CP’s highly anticipated 2014 investor day exceeded expectations in tone and substance, in our opinion, and the stock’s outperformance on Oct. 2 will likely prove to be a continuation of above-industry-average returns for investors for many quarters to come,” says Seidel. “Management kicked off the event with the launch of a new set of impressive financial goals and a strategy to achieve them. CP now aims to more than double its annual EPS over the next four years. Based on our 2014 EPS estimate at the time of the announcement, such earnings growth would represent a Compound Annual Growth Rate (CAGR) north of 19%. The top line target calls for $10 billion in revenue in 2018. This would translate to a CAGR above 10% based on our estimate at the time of the announcement. It would also represent an acceleration from the expected 8% revenue CAGR for the 2013-2014 period.”
To achieve these goals, CP “seems to be sticking to its apparent mastery of the delicate balance of cutting cost while at the same time growing the top line,” says Seidl. “Luckily for the company, management appears to have identified one answer to both quests: velocity. Indeed, by continuing to find ways to increase velocity, CP can effectively increase asset utilization, thus lowering capital and labor costs, while at the same time improving service to the customer, something that should be instrumental for volume growth. This concept is likely to be best demonstrated in energy (crude and frac sand) and domestic intermodal, where CP believes there is huge untapped potential to convert business from the highway to its network based on improved service, with velocity being its chief pillar.”

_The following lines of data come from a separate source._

import Summits.RiemannHypothesis.RiemannHypothesis.Theorems.PfPersistenceHalfLineBiasLandau
import Literature.NumberTheory.LFunctions.GeneralizedRH
import HarnessLib

/-!
# LANDAU for the half-line Chebyshev bias — III: the one-sided dictionary and Suzuki's (ii) ⇒ (i)

Cell `pub-rhpf` (mechanism/rigidity campaign; **no RH claims**), CAND SEAT 7 gen 8, CASE-DAG v6 §6
kernel target LANDAU, third statistic `B(x) = Σ_{n≤x} Λ(n) n^{-1/2} log(x/n) − 4√x`
(`= chebyshevHalfLineBias x` for `x > 0`). File 3 of 3: the cell-facing ONE-SIDED DICTIONARY for the
log-Riesz (triangular-kernel) dilating statistic, read off MV 15.3 for `B` (file 2,
`BiasLandau.false_of_eventually_le`), and — as its `τ = 0` case — the Landau half of
M. Suzuki's RH criterion (arXiv:2411.07436, Thm. 1): **if `chebyshevHalfLineBias x ≤ 0` for all
large `x`, then RH** (`riemannHypothesis_of_chebyshevHalfLineBias_nonpos`; the tree's named fact
`Suzuki2024_thm1` is the `↔`; its other half, RH ⇒ (ii), is obtained in the sibling file
`PfPersistenceHalfLineBiasScrew` from the tree's RH ⇒ `Ψ ≥ 0` for Suzuki's screw function, and
`suzuki2024_thm1_of_forward` reduces the named fact to exactly that half).

* `re_le_of_hlb_oneSided`: `η B(x) ≤ A x^τ` for all large `x` (`η = ±1`, `τ ≥ 0`) forces
  `Re ρ ≤ 1/2 + τ` for every zero, i.e. `QuasiRiemannHypothesis (1/2 + τ)`;
* `τ = 0`: a one-sided `O(1)` bound on `B` (EITHER side) implies RH; in particular integer- or
  real-sampled eventual `B ≤ 0` ⇒ RH;
* off RH, `B(x) = Ω±(x^δ)` for some `δ > 0` (`exists_hlb_oscillation_of_not_riemannHypothesis`).

Relation to the tree: `IntegerScrewDiscreteLandau.robustLandau` detects RH from `Ψ(t) ≥ −K` for ALL
`t ≥ 0`, where Suzuki's screw function `Ψ(log x) = −B(x) + ((Γ'/Γ)(1/4) − log π)(log x)/2 + O(1)`
carries an extra `−2.68… log x`; the present dictionary needs only an EVENTUAL one-sided bound at
ANY power scale `x^τ` and returns the matching zero-free half-plane. RH-free, sorry-free.

References: [Suzuki2024] M. Suzuki, *On variants of Chebyshev's conjecture*, Ramanujan J. 68 (2025)
95 = arXiv:2411.07436, Thm. 1; [MontgomeryVaughan2007] Montgomery–Vaughan, §15.1, Thm. 15.3.
-/

noncomputable section

-- the sub-problem path RiemannHypothesis/RiemannHypothesis duplicates a namespace (D-0017)
set_option linter.dupNamespace false

open Complex Filter Topology Set

namespace Summit.RiemannHypothesis.RiemannHypothesis.Theorems.PfPersistenceHalfLineBiasDictionary

open Literature.NumberTheory.LFunctions
open Summit.RiemannHypothesis.RiemannHypothesis.Theorems.PfPersistenceDilatingLandauWeightedMellin
open Summit.RiemannHypothesis.RiemannHypothesis.Theorems.PfPersistenceHalfLineBiasMellin
open Summit.RiemannHypothesis.RiemannHypothesis.Theorems.PfPersistenceHalfLineBiasLandau

/-! ## §5 The one-sided dictionary for `B` (cell-facing; RH-free) -/

/-- **One-sided power-scale bound on `B` ⇒ zeros confined.** If `η B(x) ≤ A x^τ` for all large `x`
(`η = ±1`, `τ ≥ 0`), then every zero of `ζ` has `Re ρ ≤ 1/2 + τ`.
[cite: MontgomeryVaughan2007, Thm. 15.3; Suzuki2024, Thm. 1] -/
theorem re_le_of_hlb_oneSided {η A τ : ℝ} (hη : η = 1 ∨ η = -1) (hτ : 0 ≤ τ)
    (hev : ∀ᶠ x in atTop, η * hlb x ≤ A * x ^ τ)
    {ρ : ℂ} (h0 : riemannZeta ρ = 0) : ρ.re ≤ 1 / 2 + τ := by
  refine not_lt.1 fun hlt ↦ ?_
  have hre : 1 / 2 < ρ.re := by linarith
  set s₀ : ℂ := ρ - (1 / 2 : ℝ) with hs₀
  have hs₀0 : s₀ ≠ 0 := by
    intro h
    have := congrArg Complex.re h
    simp [hs₀] at this
    linarith
  have hn : 0 < ‖s₀‖ := norm_pos_iff.2 hs₀0
  have hinv : 0 < 1 / ‖s₀‖ ^ 2 := by positivity
  set c : ℝ := 1 / ‖s₀‖ ^ 2 / 2 with hcdef
  have hc0 : 0 < c := by positivity
  have hc : c < 1 / ‖s₀‖ ^ 2 := by rw [hcdef]; linarith
  refine BiasLandau.false_of_eventually_le h0 hre hη hc0 hc ?_
  have hε : 0 < ρ.re - 1 / 2 - τ := by linarith
  have ht : Tendsto (fun x : ℝ ↦ x ^ (ρ.re - 1 / 2 - τ)) atTop atTop := tendsto_rpow_atTop hε
  filter_upwards [hev, ht.eventually_ge_atTop (A / c), eventually_gt_atTop 0] with x h1 h2 hx
  refine h1.trans ?_
  have hA : A ≤ c * x ^ (ρ.re - 1 / 2 - τ) := by rw [mul_comm]; exact (div_le_iff₀ hc0).1 h2
  have hxτ : 0 ≤ x ^ τ := (Real.rpow_pos_of_pos hx τ).le
  calc A * x ^ τ ≤ c * x ^ (ρ.re - 1 / 2 - τ) * x ^ τ := mul_le_mul_of_nonneg_right hA hxτ
    _ = c * x ^ (ρ.re - 1 / 2) := by rw [mul_assoc, ← Real.rpow_add hx, sub_add_cancel]

/-- **One-sided `x^τ` bound on `B` ⇒ quasi-RH(1/2 + τ)** (`τ ≥ 0`).
[cite: MontgomeryVaughan2007, Thm. 15.3; Suzuki2024, Thm. 1] -/
theorem quasiRiemannHypothesis_of_hlb_oneSided {η A τ : ℝ} (hη : η = 1 ∨ η = -1) (hτ : 0 ≤ τ)
    (hev : ∀ᶠ x in atTop, η * hlb x ≤ A * x ^ τ) : QuasiRiemannHypothesis (1 / 2 + τ) :=
  fun _s hs hσs _h1 ↦ (not_lt.2 (re_le_of_hlb_oneSided hη hτ hev hs)) hσs

/-- **A one-sided `O(1)` bound on `B` ⇒ RH** (either side, `η = ±1`).
[cite: Suzuki2024, Thm. 1; MontgomeryVaughan2007, Thm. 15.3] -/
theorem riemannHypothesis_of_hlb_oneSided_bdd {η A : ℝ} (hη : η = 1 ∨ η = -1)
    (hev : ∀ᶠ x in atTop, η * hlb x ≤ A) : RiemannHypothesis := by
  have hev' : ∀ᶠ x in atTop, η * hlb x ≤ A * x ^ (0 : ℝ) := by
    filter_upwards [hev] with x hx
    rwa [Real.rpow_zero, mul_one]
  have hq := quasiRiemannHypothesis_of_hlb_oneSided hη le_rfl hev'
  rw [add_zero] at hq
  exact quasiRiemannHypothesis_one_half_iff_holds.1 hq

/-- **`B(x) ≤ A` for all large `x` ⇒ RH.** [cite: Suzuki2024, Thm. 1] -/
theorem riemannHypothesis_of_hlb_le {A : ℝ} (hev : ∀ᶠ x in atTop, hlb x ≤ A) :
    RiemannHypothesis := by
  refine riemannHypothesis_of_hlb_oneSided_bdd (η := 1) (A := A) (Or.inl rfl) ?_
  filter_upwards [hev] with x hx
  rwa [one_mul]

/-- **`−A ≤ B(x)` for all large `x` ⇒ RH.** [cite: Suzuki2024, Thm. 1; MontgomeryVaughan2007, Thm. 15.3] -/
theorem riemannHypothesis_of_le_hlb {A : ℝ} (hev : ∀ᶠ x in atTop, -A ≤ hlb x) :
    RiemannHypothesis := by
  refine riemannHypothesis_of_hlb_oneSided_bdd (η := -1) (A := A) (Or.inr rfl) ?_
  filter_upwards [hev] with x hx
  linarith

/-- **Suzuki 2025, Theorem 1, (ii) ⇒ (i), PROVED:** if `chebyshevHalfLineBias x ≤ 0` for all
`x ≥ x₀` (some `x₀`), then the Riemann Hypothesis holds. [cite: Suzuki2024, Thm. 1] -/
theorem riemannHypothesis_of_chebyshevHalfLineBias_nonpos {x₀ : ℝ}
    (h : ∀ x : ℝ, x₀ ≤ x → chebyshevHalfLineBias x ≤ 0) : RiemannHypothesis := by
  refine riemannHypothesis_of_hlb_le (A := 0) ?_
  filter_upwards [eventually_ge_atTop x₀, eventually_gt_atTop 0] with x hx hx0
  rw [hlb_eq_chebyshevHalfLineBias hx0]
  exact h x hx

/-- The right-to-left half of the named fact `Suzuki2024_thm1`, PROVED. [cite: Suzuki2024, Thm. 1] -/
theorem suzuki2024_thm1_mpr
    (h : ∃ x₀ : ℝ, 2 ≤ x₀ ∧ ∀ x : ℝ, x₀ ≤ x → chebyshevHalfLineBias x ≤ 0) : RiemannHypothesis := by
  obtain ⟨x₀, -, hx₀⟩ := h
  exact riemannHypothesis_of_chebyshevHalfLineBias_nonpos hx₀

/-- `Suzuki2024_thm1` reduces to its forward half (RH ⇒ eventual `B ≤ 0`, the explicit-formula
side). [cite: Suzuki2024, Thm. 1] -/
theorem suzuki2024_thm1_of_forward
    (h : RiemannHypothesis → ∃ x₀ : ℝ, 2 ≤ x₀ ∧ ∀ x : ℝ, x₀ ≤ x → chebyshevHalfLineBias x ≤ 0) :
    Suzuki2024_thm1 :=
  ⟨h, suzuki2024_thm1_mpr⟩

/-- **Integer sampling suffices:** if `chebyshevHalfLineBias m ≤ 0` for all large INTEGERS `m`, then
RH — between consecutive integers `B` grows by at most `S(m) log(1 + 1/m) ≤ S(m)/m ≤ log 4 + 4`.
[cite: Suzuki2024, Thm. 1, Cor. 1] -/
theorem riemannHypothesis_of_chebyshevHalfLineBias_nat_nonpos {m₀ : ℕ}
    (h : ∀ m : ℕ, m₀ ≤ m → chebyshevHalfLineBias m ≤ 0) : RiemannHypothesis := by
  refine riemannHypothesis_of_hlb_le (A := Real.log 4 + 4) ?_
  filter_upwards [eventually_ge_atTop ((m₀ : ℝ) + 1), eventually_ge_atTop (1 : ℝ)] with x hx hx1
  have hx0 : 0 < x := by linarith
  obtain ⟨m, hm⟩ : ∃ m : ℕ, ⌊x⌋₊ = m := ⟨_, rfl⟩
  have hm1 : 1 ≤ m := by rw [← hm]; exact Nat.one_le_iff_ne_zero.2 (Nat.floor_pos.2 hx1).ne'
  have hmR : (1 : ℝ) ≤ m := by exact_mod_cast hm1
  have hm0 : (0 : ℝ) < m := by linarith
  have hmx : (m : ℝ) ≤ x := by rw [← hm]; exact Nat.floor_le hx0.le
  have hxm : x < m + 1 := by rw [← hm]; exact Nat.lt_floor_add_one x
  have hm₀ : m₀ ≤ m := by
    have : (m₀ : ℝ) < (m : ℝ) + 1 := by linarith
    exact_mod_cast Nat.lt_add_one_iff.1 (by exact_mod_cast this)
  -- `B(m) ≤ 0` at the integer node
  have hBm : hlb m ≤ 0 := by rw [hlb_eq_chebyshevHalfLineBias hm0]; exact h m hm₀
  -- `B(x) − B(m) = S(m)(log x − log m) − 4(√x − √m) ≤ S(m) log(x/m) ≤ S(m)(x/m − 1) ≤ S(m)/m`
  have hSx : wpsi x = wpsi m := by simp only [wpsi, hm, Nat.floor_natCast]
  have hTx : wT ⌊x⌋₊ = wT ⌊(m : ℝ)⌋₊ := by rw [hm, Nat.floor_natCast]
  have hlogle : Real.log x - Real.log m ≤ 1 / m := by
    rw [← Real.log_div hx0.ne' hm0.ne']
    have h1 : Real.log (x / m) ≤ x / m - 1 := Real.log_le_sub_one_of_pos (by positivity)
    have h2 : x / m - 1 ≤ 1 / m := by
      rw [div_sub_one hm0.ne', div_le_div_iff_of_pos_right hm0]; linarith
    linarith
  have hsqrt : (m : ℝ) ^ (1 / 2 : ℝ) ≤ x ^ (1 / 2 : ℝ) :=
    Real.rpow_le_rpow hm0.le hmx (by norm_num)
  have hS0 : 0 ≤ wpsi m := wpsi_nonneg _
  have hSm : wpsi m ≤ (Real.log 4 + 4) * m := wpsi_le _ hm0.le
  have hdiff : hlb x - hlb m ≤ Real.log 4 + 4 := by
    have e : hlb x - hlb m = wpsi m * (Real.log x - Real.log m) -
        4 * (x ^ (1 / 2 : ℝ) - (m : ℝ) ^ (1 / 2 : ℝ)) := by
      simp only [hlb, wR, hSx, hTx]; ring
    rw [e]
    have h1 : wpsi m * (Real.log x - Real.log m) ≤ wpsi m * (1 / m) :=
      mul_le_mul_of_nonneg_left hlogle hS0
    have h2 : wpsi m * (1 / m) ≤ Real.log 4 + 4 := by
      rw [mul_one_div, div_le_iff₀ hm0]; exact hSm
    linarith
  linarith

/-- **Off RH, `B` oscillates at a power scale** (both signs): if RH fails there are `δ > 0`, `c > 0`
with `B(x) ≥ c x^δ` and `B(x) ≤ −c x^δ` on unbounded sets of `x`.
[cite: MontgomeryVaughan2007, Thm. 15.3; Suzuki2024, Thm. 1] -/
theorem exists_hlb_oscillation_of_not_riemannHypothesis (hRH : ¬ RiemannHypothesis) :
    ∃ δ c : ℝ, 0 < δ ∧ 0 < c ∧ (∃ᶠ x in atTop, c * x ^ δ ≤ hlb x) ∧
      ∃ᶠ x in atTop, hlb x ≤ -(c * x ^ δ) := by
  by_contra hno
  refine hRH (quasiRiemannHypothesis_one_half_iff_holds.1 fun s hs hσs _h1 ↦ ?_)
  set s₀ : ℂ := s - (1 / 2 : ℝ) with hs₀
  have hs₀0 : s₀ ≠ 0 := by
    intro h
    have := congrArg Complex.re h
    simp [hs₀] at this
    linarith
  have hn : 0 < ‖s₀‖ := norm_pos_iff.2 hs₀0
  have hinv : 0 < 1 / ‖s₀‖ ^ 2 := by positivity
  have hw := BiasLandau.frequently_le_hlb_and_hlb_le hs hσs
    (c := 1 / ‖s₀‖ ^ 2 / 2) (by positivity) (by linarith)
  exact hno ⟨s.re - 1 / 2, 1 / ‖s₀‖ ^ 2 / 2, by linarith, by positivity, hw.1, hw.2⟩

end Summit.RiemannHypothesis.RiemannHypothesis.Theorems.PfPersistenceHalfLineBiasDictionary

end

CP’s investor day affirmed Seidl’s “constructive view of CP” and “boosts our confidence in management’s execution ability and strategic vision even further.” As result, Cowen & Co. has raised CP’s 2015 EPS estimate to $11.50, from $10.80, “in order to reflect improved top line growth prospects, a better margin outlook, and the likelihood for a higher level of share repurchases. . . . We are raising our price target from $205 to $230, based on our new 2015 EPS estimate and a 20x multiple, which we believe is a better reflection of the company’s improved outlook and strong track record under the current management than our previous 19x multiple. While this is a little higher than CP’s historical five-year multiple of around 18x, such a historical multiple partly reflects the pre-Harrison era. As the company begins to deliver on its new financial goals, the multiple could expand further.”